Everyone: UPDATE YOUR SHIT YOU SKETCHY BITCH!
No one: I got really drunk the other day and I realized something: this fucking story (Lovers: Boarding School) has so many dramatic parallels to motherfucking The Wizard of Oz (1939)! The characters, the introductions, the themes--oh wow I'm starting to think LBS is not all that original (QwQ) Oh well, at least I get to show you guys my comedic side because (believe it or not) I'm more comfortable with writing comedy than drama :DDDDD Yeah, who knew?
Anyways, enjoy this little (surprise) parody of The Wizard of Oz! Can you guess who is who?
LOLOL
Violet woke up with the nastiest hangover.
"Ah fuck me!" she swore with a raging river's worth of expletives. "I shouldn't have had those unlimited tequila Tuesday shots with Alvie, that whore."
Propping herself up with her forearms, Violet noticed how tight her clothes felt and looked down over her body.
"The fuck..." What she was wearing wasn't the baggy t-shirt and shorts combo she'd worn to level the city of all its tequila, tacos, and triple chocolate fudge cake with her wilder slutty bestie. Tightly suctioned around her body was the shortest baby blue overall dress she'd ever seen. It was the tightest around her chest where an even tighter white blouse underneath the dress was almost bursting at their button seams. Her legs, covered mid thigh with the most ridiculous--and also tight--lacy socks, didn't help with making the outfit anymore chaste. Neither were the sparkling, flaming red stilettos garnishing her feet like a popped maraschino cherry.

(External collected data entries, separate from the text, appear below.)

import Summits.ValiantsHypothesis.ValiantsHypothesis.Theorems.SymPencilPerFourBasePointPackage
import Literature.Computability.AlgebraicComplexity.StandardFamilies
import Literature.Computability.AlgebraicComplexity.SymmDeterminantalComplexity
import Mathlib.FieldTheory.IsAlgClosed.Basic

/-!
# Route `SymPencil` — the base-point determinant is CONSTANT along the kernel space
# (over an algebraically closed field), and symmetric representations ascend along field maps
# (tool file for the size-`27` cells of `sdc(per_4)`, `--supports` stmt-ValiantsHypothesis-5674;
# rung currency only, nothing here bears on `VP ≠ VNP`)

Two bookkeeping facts used by the pencil-side attack on the size-`27` kernel-package table
(`Cruxes/SdcPerBeyondN/NEXT-RUNG-H7.md`, `Cruxes/SdcSuperquadratic/TORIC-SIX.md` §X).

* `det_add_eq_det_of_isAlgClosed`: in the base-point package
  (`SymPencilPerFourBasePointPackage`) over an ALGEBRAICALLY CLOSED field, von zur Gathen
  regularity makes `D + CL v` invertible at every `v` of the kernel space, in particular along the
  whole line `t ↦ t v`; a univariate polynomial `t ↦ det (D + t CL v)` without roots is constant,
  so `det (D + CL v) = det D` (equivalently `det (1 + CL v D⁻¹) = 1`: `CL v D⁻¹` is nilpotent).
  This is the «nilpotency» that `NEXT-RUNG-H7.md` (H7.2) avoided for the one-row cells; the
  cross-space endgame of the cell `(10,6,6)` uses it (`SymPencilPerFourCrossSix*`).
* `isSymm_map_and_isAffineDetRepr_map`: a symmetric affine determinantal representation of
  `per_n` over `K` pushes forward along any ring map `K →+* L` to one of `per_n` over `L`, of the
  same size (entrywise `MvPolynomial.map`; `map_perPoly`), so lower bounds proved over the algebraic
  closure descend to every field of characteristic `0` (`le_of_forall_isAlgClosed`-style use is
  left to the assembly files).

Elementary; no definitions, no named facts. [folklore]
-/

noncomputable section

-- single-conjunct layout: Sub = Summit, duplicated namespace component intended
set_option linter.dupNamespace false

namespace Summit.ValiantsHypothesis.ValiantsHypothesis.Theorems.SymPencilBasePointDetConst

open Matrix MvPolynomial
open Literature.Computability.AlgebraicComplexity
open Summit.ValiantsHypothesis.ValiantsHypothesis.Theorems.SymPencilHomogeneousDropTools

universe u

section DetConst

variable {k : Type u} [Field k] {ι' : Type*} [Fintype ι'] [DecidableEq ι']

/-- **A univariate determinant pencil without roots over an algebraically closed field is
constant**: if `det (D + t N) ≠ 0` for every `t`, then `det (D + N) = det D`. [folklore] -/
theorem det_add_eq_det_of_forall_ne_zero [IsAlgClosed k] (D N : Matrix ι' ι' k)
    (h : ∀ t : k, (D + t • N).det ≠ 0) : (D + N).det = D.det := by
  set δ : Polynomial k :=
    (D.map Polynomial.C + (Polynomial.X : Polynomial k) • N.map Polynomial.C).det with hδ
  have hdeg : δ.degree = 0 := by
    by_contra hne
    obtain ⟨t, ht⟩ := IsAlgClosed.exists_root δ hne
    rw [Polynomial.IsRoot.def, hδ, eval_detLine] at ht
    exact h t ht
  have hC : δ = Polynomial.C D.det := by
    rw [Polynomial.eq_C_of_degree_eq_zero hdeg, hδ, coeff_detLine_zero]
  have h1 := congr_arg (Polynomial.eval (1 : k)) hC
  rw [hδ, eval_detLine, one_smul, Polynomial.eval_C] at h1
  exact h1

/-- **The base-point determinant is constant along the kernel space** (algebraically closed
field): if `D + CL v` is invertible for every `v` with `bL v = 0`, then `det (D + CL v) = det D`
for every such `v`. [folklore] -/
theorem det_add_eq_det_of_isAlgClosed [IsAlgClosed k] (D : Matrix ι' ι' k)
    (bL : (Fin 4 × Fin 4 → k) →ₗ[k] (ι' → k)) (CL : (Fin 4 × Fin 4 → k) →ₗ[k] Matrix ι' ι' k)
    (hN : ∀ v, bL v = 0 → IsUnit (D + CL v).det) (v : Fin 4 × Fin 4 → k) (hv : bL v = 0) :
    (D + CL v).det = D.det := by
  refine det_add_eq_det_of_forall_ne_zero D (CL v) fun t => ?_
  have h := hN (t • v) (by rw [map_smul, hv, smul_zero])
  rw [map_smul] at h
  exact h.ne_zero

/-- The same along the scaled direction: `det (D + t CL v) = det D` for every `t`. [folklore] -/
theorem det_add_smul_eq_det_of_isAlgClosed [IsAlgClosed k] (D : Matrix ι' ι' k)
    (bL : (Fin 4 × Fin 4 → k) →ₗ[k] (ι' → k)) (CL : (Fin 4 × Fin 4 → k) →ₗ[k] Matrix ι' ι' k)
    (hN : ∀ v, bL v = 0 → IsUnit (D + CL v).det) (v : Fin 4 × Fin 4 → k) (hv : bL v = 0)
    (t : k) : (D + t • CL v).det = D.det := by
  have h := det_add_eq_det_of_isAlgClosed D bL CL hN (t • v) (by rw [map_smul, hv, smul_zero])
  rwa [map_smul] at h

end DetConst

section BaseChange

variable {K L : Type*} [Field K] [Field L]

/-- **Symmetric affine determinantal representations ascend along ring maps**: the entrywise
image of a symmetric affine representation of `per_n` over `K` under `φ : K →+* L` is a symmetric
affine representation of `per_n` over `L`, of the same size. [folklore] -/
theorem isSymm_map_and_isAffineDetRepr_map (φ : K →+* L) {n m : ℕ}
    {A : Matrix (Fin m) (Fin m) (MvPolynomial (Fin n × Fin n) K)}
    (hS : A.IsSymm) (hA : IsAffineDetRepr (perPoly (Fin n) K) A) :
    (A.map (MvPolynomial.map φ)).IsSymm ∧
      IsAffineDetRepr (perPoly (Fin n) L) (A.map (MvPolynomial.map φ)) := by
  obtain ⟨hdeg, hdet⟩ := hA
  refine ⟨?_, fun i j => ?_, ?_⟩
  · ext i j
    simp only [Matrix.transpose_apply, Matrix.map_apply, hS.apply i j]
  · rw [Matrix.map_apply]
    exact (Finset.sup_mono (MvPolynomial.support_map_subset φ (A i j))).trans (hdeg i j)
  · rw [← RingHom.mapMatrix_apply, ← RingHom.map_det, hdet, map_perPoly]

/-- Hence `HasSymmDetRepr (per_n) m` ascends along ring maps of fields. [folklore] -/
theorem hasSymmDetRepr_perPoly_map (φ : K →+* L) {n m : ℕ}
    (h : HasSymmDetRepr (perPoly (Fin n) K) m) : HasSymmDetRepr (perPoly (Fin n) L) m := by
  obtain ⟨A, hS, hA⟩ := h
  exact ⟨_, isSymm_map_and_isAffineDetRepr_map φ hS hA⟩

/-- **Descent of size bounds**: if every symmetric affine representation of `per_n` over the
algebraic closure of `K` has size `≥ m₀`, then so does every symmetric affine representation over
`K`. [folklore] -/
theorem le_size_of_algebraicClosure {n m₀ : ℕ}
    (h : ∀ (m : ℕ) (A : Matrix (Fin m) (Fin m) (MvPolynomial (Fin n × Fin n) (AlgebraicClosure K))),
      A.IsSymm → IsAffineDetRepr (perPoly (Fin n) (AlgebraicClosure K)) A → m₀ ≤ m)
    {m : ℕ} {A : Matrix (Fin m) (Fin m) (MvPolynomial (Fin n × Fin n) K)}
    (hS : A.IsSymm) (hA : IsAffineDetRepr (perPoly (Fin n) K) A) : m₀ ≤ m := by
  obtain ⟨hS', hA'⟩ :=
    isSymm_map_and_isAffineDetRepr_map (algebraMap K (AlgebraicClosure K)) hS hA
  exact h m _ hS' hA'

end BaseChange

end Summit.ValiantsHypothesis.ValiantsHypothesis.Theorems.SymPencilBasePointDetConst

end
/-- **One-coordinate two-sided extension.**  Let `V ⊆ ℝ^ι` be closed under `∧`, `∨` and under changing the `i`-th
coordinate, `y₀ ∈ V`, and let `ψ : ℝ^ι → ℝ` be measurable, `|ψ| ≤ K`, and supermodular on every pair of points of
`V ∩ {a < xᵢ < b}` (`a < b`).  Then there is a measurable `ψ'`, `|ψ'| ≤ 4K`, with `ψ' = ψ` on `{a < xᵢ < b}` and
`ψ'(x) + ψ'(y) ≤ ψ'(x ∧ y) + ψ'(x ∨ y)` for ALL `x, y ∈ V`.  On `{xᵢ ≤ a}` the extension is the trace
`limₙ [ψ(x; xᵢ := sₙ) − ψ(y₀; xᵢ := sₙ)]`, `sₙ = a + (b − a)/(n + 2)`, and symmetrically on `{b ≤ xᵢ}`. [this work] -/
theorem exists_supermodular_extension_coord (V : Set (ι → ℝ)) (i : ι) {a b : ℝ} (hab : a < b)
    (hVi : ∀ x ∈ V, ∀ s, update x i s ∈ V) (hVinf : ∀ x ∈ V, ∀ y ∈ V, x ⊓ y ∈ V)
    (hVsup : ∀ x ∈ V, ∀ y ∈ V, x ⊔ y ∈ V) {y₀ : ι → ℝ} (hy₀ : y₀ ∈ V)
    (ψ : (ι → ℝ) → ℝ) (hψ : Measurable ψ) {K : ℝ} (hK : ∀ x, |ψ x| ≤ K)
    (hsm : ∀ x ∈ V, ∀ y ∈ V, a < x i → x i < b → a < y i → y i < b → ψ x + ψ y ≤ ψ (x ⊓ y) + ψ (x ⊔ y)) :
    ∃ ψ' : (ι → ℝ) → ℝ, Measurable ψ' ∧ (∀ x, |ψ' x| ≤ 4 * K) ∧ (∀ x, a < x i → x i < b → ψ' x = ψ x) ∧
      ∀ x ∈ V, ∀ y ∈ V, ψ' x + ψ' y ≤ ψ' (x ⊓ y) + ψ' (x ⊔ y) := by
  have hK0 : 0 ≤ K := (abs_nonneg _).trans (hK y₀)
  have hKψ : ∀ x, -K ≤ ψ x ∧ ψ x ≤ K := fun x => abs_le.1 (hK x)
  -- the two sequences of levels `σlo n ↓ a`, `σhi n ↑ b`
  set r : ℕ → ℝ := fun n => ((n : ℝ) + 2)⁻¹ with hr
  have hr0 : ∀ n, 0 < r n := fun n => by positivity
  have hr2 : ∀ n, r n ≤ 2⁻¹ := fun n => by
    have : (2 : ℝ) ≤ (n : ℝ) + 2 := by have := Nat.cast_nonneg (α := ℝ) n; linarith
    exact inv_anti₀ (by norm_num) this
  have hr_anti : Antitone r := fun m n hmn => by
    have hmn' : (m : ℝ) ≤ n := by exact_mod_cast hmn
    exact inv_anti₀ (by positivity) (by linarith)
  have hr_lim : Tendsto r atTop (𝓝 0) := by
    have h := tendsto_one_div_add_atTop_nhds_zero_nat (𝕜 := ℝ)
    have h' : Tendsto (fun n : ℕ => 1 / ((↑(n + 1) : ℝ) + 1)) atTop (𝓝 0) := h.comp (tendsto_add_atTop_nat 1)
    refine h'.congr fun n => ?_
    simp only [hr, Nat.cast_add, Nat.cast_one, one_div]
    ring_nf
  have hba : 0 < b - a := sub_pos.2 hab
  set σlo : ℕ → ℝ := fun n => a + (b - a) * r n with hσlo
  set σhi : ℕ → ℝ := fun n => b - (b - a) * r n with hσhi
  have hσlo_a : ∀ n, a < σlo n := fun n => by simp only [hσlo]; nlinarith [hr0 n]
  have hσhi_b : ∀ n, σhi n < b := fun n => by simp only [hσhi]; nlinarith [hr0 n]
  have hσlohi : ∀ n, σlo n ≤ σhi n := fun n => by simp only [hσlo, hσhi]; nlinarith [hr2 n]
  have hσlo_b : ∀ n, σlo n < b := fun n => (hσlohi n).trans_lt (hσhi_b n)
  have hσhi_a : ∀ n, a < σhi n := fun n => (hσlo_a n).trans_le (hσlohi n)
  have hσlo_anti : Antitone σlo := fun m n hmn => by
    simp only [hσlo]; nlinarith [hr_anti hmn]
  have hσhi_mono : Monotone σhi := fun m n hmn => by
    simp only [hσhi]; nlinarith [hr_anti hmn]
  have hσlo_lim : Tendsto σlo atTop (𝓝 a) := by
    have := (hr_lim.const_mul (b - a)).const_add a
    simpa only [mul_zero, add_zero] using this
  have hσhi_lim : Tendsto σhi atTop (𝓝 b) := by
    have := (hr_lim.const_mul (b - a)).const_sub b
    simpa only [mul_zero, sub_zero] using this
  -- the reparametrised coordinate `g n` and the normaliser `h n`
  set g : ℕ → ℝ → ℝ := fun n s => if s ≤ a then σlo n else if s < b then s else σhi n with hg
  set h : ℕ → ℝ → ℝ := fun n s =>
    if s ≤ a then ψ (update y₀ i (σlo n)) else if s < b then 0 else ψ (update y₀ i (σhi n)) with hh
  have hg_mem : ∀ n s, a < g n s ∧ g n s < b := by
    intro n s
    simp only [hg]
    split_ifs with h1 h2
    · exact ⟨hσlo_a n, hσlo_b n⟩
    · exact ⟨not_le.1 h1, h2⟩
    · exact ⟨hσhi_a n, hσhi_b n⟩
  have hg_mono : ∀ s t : ℝ, s ≤ t → ∀ᶠ n in atTop, g n s ≤ g n t := by
    intro s t hst
    by_cases hta : t ≤ a
    · exact Eventually.of_forall fun n => by
        simp only [hg, if_pos (hst.trans hta), if_pos hta, le_rfl]
    by_cases hsa : s ≤ a
    · by_cases htb : t < b
      · -- `σlo n ≤ t` eventually
        filter_upwards [(tendsto_order.1 hσlo_lim).2 t (not_le.1 hta)] with n hn
        simp only [hg, if_pos hsa, if_neg hta, if_pos htb]
        exact hn.le
      · exact Eventually.of_forall fun n => by
          simp only [hg, if_pos hsa, if_neg hta, if_neg htb]; exact hσlohi n
    · have hta' : ¬ t ≤ a := hta
      by_cases hsb : s < b
      · by_cases htb : t < b
        · exact Eventually.of_forall fun n => by
            simp only [hg, if_neg hsa, if_pos hsb, if_neg hta', if_pos htb]; exact hst
        · -- `s ≤ σhi n` eventually
          filter_upwards [(tendsto_order.1 hσhi_lim).1 s hsb] with n hn
          simp only [hg, if_neg hsa, if_pos hsb, if_neg hta', if_neg htb]
          exact hn.le
      · have htb : ¬ t < b := fun h' => hsb (lt_of_le_of_lt hst h')
        exact Eventually.of_forall fun n => by
          simp only [hg, if_neg hsa, if_neg hsb, if_neg hta', if_neg htb, le_rfl]
  -- the approximants `D n x = ψ(x; xᵢ := g n xᵢ) − h n xᵢ`
  set D : ℕ → (ι → ℝ) → ℝ := fun n x => ψ (update x i (g n (x i))) - h n (x i) with hD
  -- the traces: antitone + monotone decompositions
  set Alo : ℕ → (ι → ℝ) → ℝ := fun n x => ψ (update x i (σlo n)) - ψ (update (x ⊓ y₀) i (σlo n)) with hAlo
  set Blo : ℕ → (ι → ℝ) → ℝ := fun n x => ψ (update (x ⊓ y₀) i (σlo n)) - ψ (update y₀ i (σlo n)) with hBlo
  set Ahi : ℕ → (ι → ℝ) → ℝ := fun n x => ψ (update x i (σhi n)) - ψ (update (x ⊓ y₀) i (σhi n)) with hAhi
  set Bhi : ℕ → (ι → ℝ) → ℝ := fun n x => ψ (update (x ⊓ y₀) i (σhi n)) - ψ (update y₀ i (σhi n)) with hBhi
  set Elo : (ι → ℝ) → ℝ := fun x => (⨅ n, Alo n x) + ⨆ n, Blo n x with hElo
  set Ehi : (ι → ℝ) → ℝ := fun x => (⨆ n, Ahi n x) + ⨅ n, Bhi n x with hEhi
  have hAlo_bd : ∀ n x, |Alo n x| ≤ 2 * K := fun n x => by
    simp only [hAlo]; have := hKψ (update x i (σlo n)); have := hKψ (update (x ⊓ y₀) i (σlo n))
    exact abs_le.2 ⟨by linarith, by linarith⟩
  have hBlo_bd : ∀ n x, |Blo n x| ≤ 2 * K := fun n x => by
    simp only [hBlo]; have := hKψ (update (x ⊓ y₀) i (σlo n)); have := hKψ (update y₀ i (σlo n))
    exact abs_le.2 ⟨by linarith, by linarith⟩
  have hAhi_bd : ∀ n x, |Ahi n x| ≤ 2 * K := fun n x => by
    simp only [hAhi]; have := hKψ (update x i (σhi n)); have := hKψ (update (x ⊓ y₀) i (σhi n))
    exact abs_le.2 ⟨by linarith, by linarith⟩
  have hBhi_bd : ∀ n x, |Bhi n x| ≤ 2 * K := fun n x => by
    simp only [hBhi]; have := hKψ (update (x ⊓ y₀) i (σhi n)); have := hKψ (update y₀ i (σhi n))
    exact abs_le.2 ⟨by linarith, by linarith⟩
  -- bounds of the traces (valid everywhere)
  have hiInf_bd : ∀ (u : ℕ → ℝ), (∀ n, |u n| ≤ 2 * K) → |⨅ n, u n| ≤ 2 * K := by
    intro u hu
    have hbb : BddBelow (range u) := ⟨-(2 * K), by rintro _ ⟨n, rfl⟩; exact (abs_le.1 (hu n)).1⟩
    refine abs_le.2 ⟨le_ciInf fun n => (abs_le.1 (hu n)).1, (ciInf_le hbb 0).trans (abs_le.1 (hu 0)).2⟩
  have hiSup_bd : ∀ (u : ℕ → ℝ), (∀ n, |u n| ≤ 2 * K) → |⨆ n, u n| ≤ 2 * K := by
    intro u hu
    have hba' : BddAbove (range u) := ⟨2 * K, by rintro _ ⟨n, rfl⟩; exact (abs_le.1 (hu n)).2⟩
    refine abs_le.2 ⟨(abs_le.1 (hu 0)).1.trans (le_ciSup hba' 0), ciSup_le fun n => (abs_le.1 (hu n)).2⟩
  have hElo_bd : ∀ x, |Elo x| ≤ 4 * K := fun x => by
    have h1 := abs_le.1 (hiInf_bd (fun n => Alo n x) fun n => hAlo_bd n x)
    have h2 := abs_le.1 (hiSup_bd (fun n => Blo n x) fun n => hBlo_bd n x)
    simp only [hElo]
    exact abs_le.2 ⟨by linarith, by linarith⟩
  have hEhi_bd : ∀ x, |Ehi x| ≤ 4 * K := fun x => by
    have h1 := abs_le.1 (hiSup_bd (fun n => Ahi n x) fun n => hAhi_bd n x)
    have h2 := abs_le.1 (hiInf_bd (fun n => Bhi n x) fun n => hBhi_bd n x)
    simp only [hEhi]
    exact abs_le.2 ⟨by linarith, by linarith⟩
  -- convergence of the traces on `V`
  have hID := fun {x w : ι → ℝ} (hx : x ∈ V) (hw : w ∈ V) (hwx : w ≤ x) {s s' : ℝ} (has : a < s) (hss' : s ≤ s')
    (hs'b : s' < b) => incrDiff_of_supermodularOn hVi hsm hx hw hwx has hss' hs'b
  have hlo_tendsto : ∀ x ∈ V, Tendsto (fun n => ψ (update x i (σlo n)) - ψ (update y₀ i (σlo n))) atTop
      (𝓝 (Elo x)) := by
    intro x hx
    have hw : x ⊓ y₀ ∈ V := hVinf x hx y₀ hy₀
    have hA : Antitone fun n => Alo n x := fun m n hmn =>
      hID hx hw inf_le_left (hσlo_a n) (hσlo_anti hmn) (hσlo_b m)
    have hB : Monotone fun n => Blo n x := fun m n hmn => by
      have := hID hy₀ hw inf_le_right (hσlo_a n) (hσlo_anti hmn) (hσlo_b m)
      simp only [hBlo]; linarith
    have hA' := tendsto_atTop_ciInf hA ⟨-(2 * K), by rintro _ ⟨n, rfl⟩; exact (abs_le.1 (hAlo_bd n x)).1⟩
    have hB' := tendsto_atTop_ciSup hB ⟨2 * K, by rintro _ ⟨n, rfl⟩; exact (abs_le.1 (hBlo_bd n x)).2⟩
    refine (hA'.add hB').congr fun n => ?_
    simp only [hAlo, hBlo]; ring
  have hhi_tendsto : ∀ x ∈ V, Tendsto (fun n => ψ (update x i (σhi n)) - ψ (update y₀ i (σhi n))) atTop
      (𝓝 (Ehi x)) := by
    intro x hx
    have hw : x ⊓ y₀ ∈ V := hVinf x hx y₀ hy₀
    have hA : Monotone fun n => Ahi n x := fun m n hmn =>
      hID hx hw inf_le_left (hσhi_a m) (hσhi_mono hmn) (hσhi_b n)
    have hB : Antitone fun n => Bhi n x := fun m n hmn => by
      have := hID hy₀ hw inf_le_right (hσhi_a m) (hσhi_mono hmn) (hσhi_b n)
      simp only [hBhi]; linarith
    have hA' := tendsto_atTop_ciSup hA ⟨2 * K, by rintro _ ⟨n, rfl⟩; exact (abs_le.1 (hAhi_bd n x)).2⟩
    have hB' := tendsto_atTop_ciInf hB ⟨-(2 * K), by rintro _ ⟨n, rfl⟩; exact (abs_le.1 (hBhi_bd n x)).1⟩
    refine (hA'.add hB').congr fun n => ?_
    simp only [hAhi, hBhi]; ring
  -- the extension
  set ψ' : (ι → ℝ) → ℝ := fun x => if x i ≤ a then Elo x else if x i < b then ψ x else Ehi x with hψ'
  have hD_tendsto : ∀ x ∈ V, Tendsto (fun n => D n x) atTop (𝓝 (ψ' x)) := by
    intro x hx
    by_cases h1 : x i ≤ a
    · have e : ∀ n, D n x = ψ (update x i (σlo n)) - ψ (update y₀ i (σlo n)) := fun n => by
        simp only [hD, hg, hh, if_pos h1]
      simp only [hψ', if_pos h1]
      exact (hlo_tendsto x hx).congr fun n => (e n).symm
    · by_cases h2 : x i < b
      · have e : ∀ n, D n x = ψ x := fun n => by
          simp only [hD, hg, hh, if_neg h1, if_pos h2, update_eq_self, sub_zero]
        simp only [hψ', if_neg h1, if_pos h2]
        exact tendsto_const_nhds.congr fun n => (e n).symm
      · have e : ∀ n, D n x = ψ (update x i (σhi n)) - ψ (update y₀ i (σhi n)) := fun n => by
          simp only [hD, hg, hh, if_neg h1, if_neg h2]
        simp only [hψ', if_neg h1, if_neg h2]
        exact (hhi_tendsto x hx).congr fun n => (e n).symm
  -- the supermodular inequality for the approximants, eventually
  have hD_sm : ∀ x ∈ V, ∀ y ∈ V, ∀ᶠ n in atTop, D n x + D n y ≤ D n (x ⊓ y) + D n (x ⊔ y) := by
    intro x hx y hy
    have hev : ∀ᶠ n in atTop, g n ((x ⊓ y) i) = g n (x i) ⊓ g n (y i) ∧ g n ((x ⊔ y) i) = g n (x i) ⊔ g n (y i) := by
      rcases le_total (x i) (y i) with hxy | hyx
      · filter_upwards [hg_mono _ _ hxy] with n hn
        simp only [Pi.inf_apply, Pi.sup_apply, inf_eq_left.2 hxy, sup_eq_right.2 hxy, inf_eq_left.2 hn,
          sup_eq_right.2 hn, and_self]
      · filter_upwards [hg_mono _ _ hyx] with n hn
        simp only [Pi.inf_apply, Pi.sup_apply, inf_eq_right.2 hyx, sup_eq_left.2 hyx, inf_eq_right.2 hn,
          sup_eq_left.2 hn, and_self]
    filter_upwards [hev] with n hn
    have hp := hsm (update x i (g n (x i))) (hVi x hx _) (update y i (g n (y i))) (hVi y hy _)
      (by simpa using (hg_mem n (x i)).1) (by simpa using (hg_mem n (x i)).2)
      (by simpa using (hg_mem n (y i)).1) (by simpa using (hg_mem n (y i)).2)
    rw [update_inf_update, update_sup_update, ← hn.1, ← hn.2] at hp
    have hh' : h n (x i) + h n (y i) = h n ((x ⊓ y) i) + h n ((x ⊔ y) i) := by
      rw [Pi.inf_apply, Pi.sup_apply]
      exact (apply_min_add_apply_max (h n) (x i) (y i)).symm
    simp only [hD]
    linarith
  -- measurability
  have hmeas_upd : ∀ (c : ℝ), Measurable fun x : ι → ℝ => ψ (update x i c) := fun c =>
    hψ.comp measurable_update_left
  have hmeas_upd' : ∀ (c : ℝ), Measurable fun x : ι → ℝ => ψ (update (x ⊓ y₀) i c) := fun c =>
    hψ.comp (measurable_update_left.comp (measurable_inf_const_pi y₀))
  have hAlo_m : ∀ n, Measurable (Alo n) := fun n => (hmeas_upd _).sub (hmeas_upd' _)
  have hBlo_m : ∀ n, Measurable (Blo n) := fun n => (hmeas_upd' _).sub measurable_const
  have hAhi_m : ∀ n, Measurable (Ahi n) := fun n => (hmeas_upd _).sub (hmeas_upd' _)
  have hBhi_m : ∀ n, Measurable (Bhi n) := fun n => (hmeas_upd' _).sub measurable_const
  have hElo_m : Measurable Elo := (Measurable.iInf hAlo_m).add (Measurable.iSup hBlo_m)
  have hEhi_m : Measurable Ehi := (Measurable.iSup hAhi_m).add (Measurable.iInf hBhi_m)
  have hψ'_m : Measurable ψ' := by
    refine Measurable.ite (measurableSet_le (measurable_pi_apply i) measurable_const) hElo_m ?_
    exact Measurable.ite (measurableSet_lt (measurable_pi_apply i) measurable_const) hψ hEhi_m
  refine ⟨ψ', hψ'_m, fun x => ?_, fun x h1 h2 => ?_, fun x hx y hy => ?_⟩
  · -- bound
    simp only [hψ']
    split_ifs
    · exact hElo_bd x
    · exact (hK x).trans (by linarith)
    · exact hEhi_bd x
  · -- agreement inside
    simp only [hψ', if_neg (not_le.2 h1), if_pos h2]
  · -- supermodular on `V`: pass to the limit
    exact le_of_tendsto_of_tendsto ((hD_tendsto x hx).add (hD_tendsto y hy))
      ((hD_tendsto _ (hVinf x hx y hy)).add (hD_tendsto _ (hVsup x hx y hy))) (hD_sm x hx y hy)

Violet's eyes shrunk to slivers, her index finger rubbing her chin. Was it Halloween yesterday?
But Violet wasn't in Toronto anymore. As she surveyed her surroundings, Violet found herself in the middle of a wide expanse of land with no one in sight.
"Where am I?"
Above her was a sky made from the same colour as her dress and below her feet was a purple brick road that stretched far into a forested horizon. On either side of her were meadows of white and red flowers blooming with life.
It was breathtakingly beautiful. And Violet wanted to get the fuck back to the heavily polluted urban wasteland of her damned city.
"I must've been roofied, fuck," she said as she tried pulling apart her ponytails, but to no avail.
She immediately jumped to her feet when she heard what sounded like rustling from behind her and found a picnic basket on the ground.
"Ugh! Can you not!" she hissed when she saw the basket squirm with life. Is something trapped in there?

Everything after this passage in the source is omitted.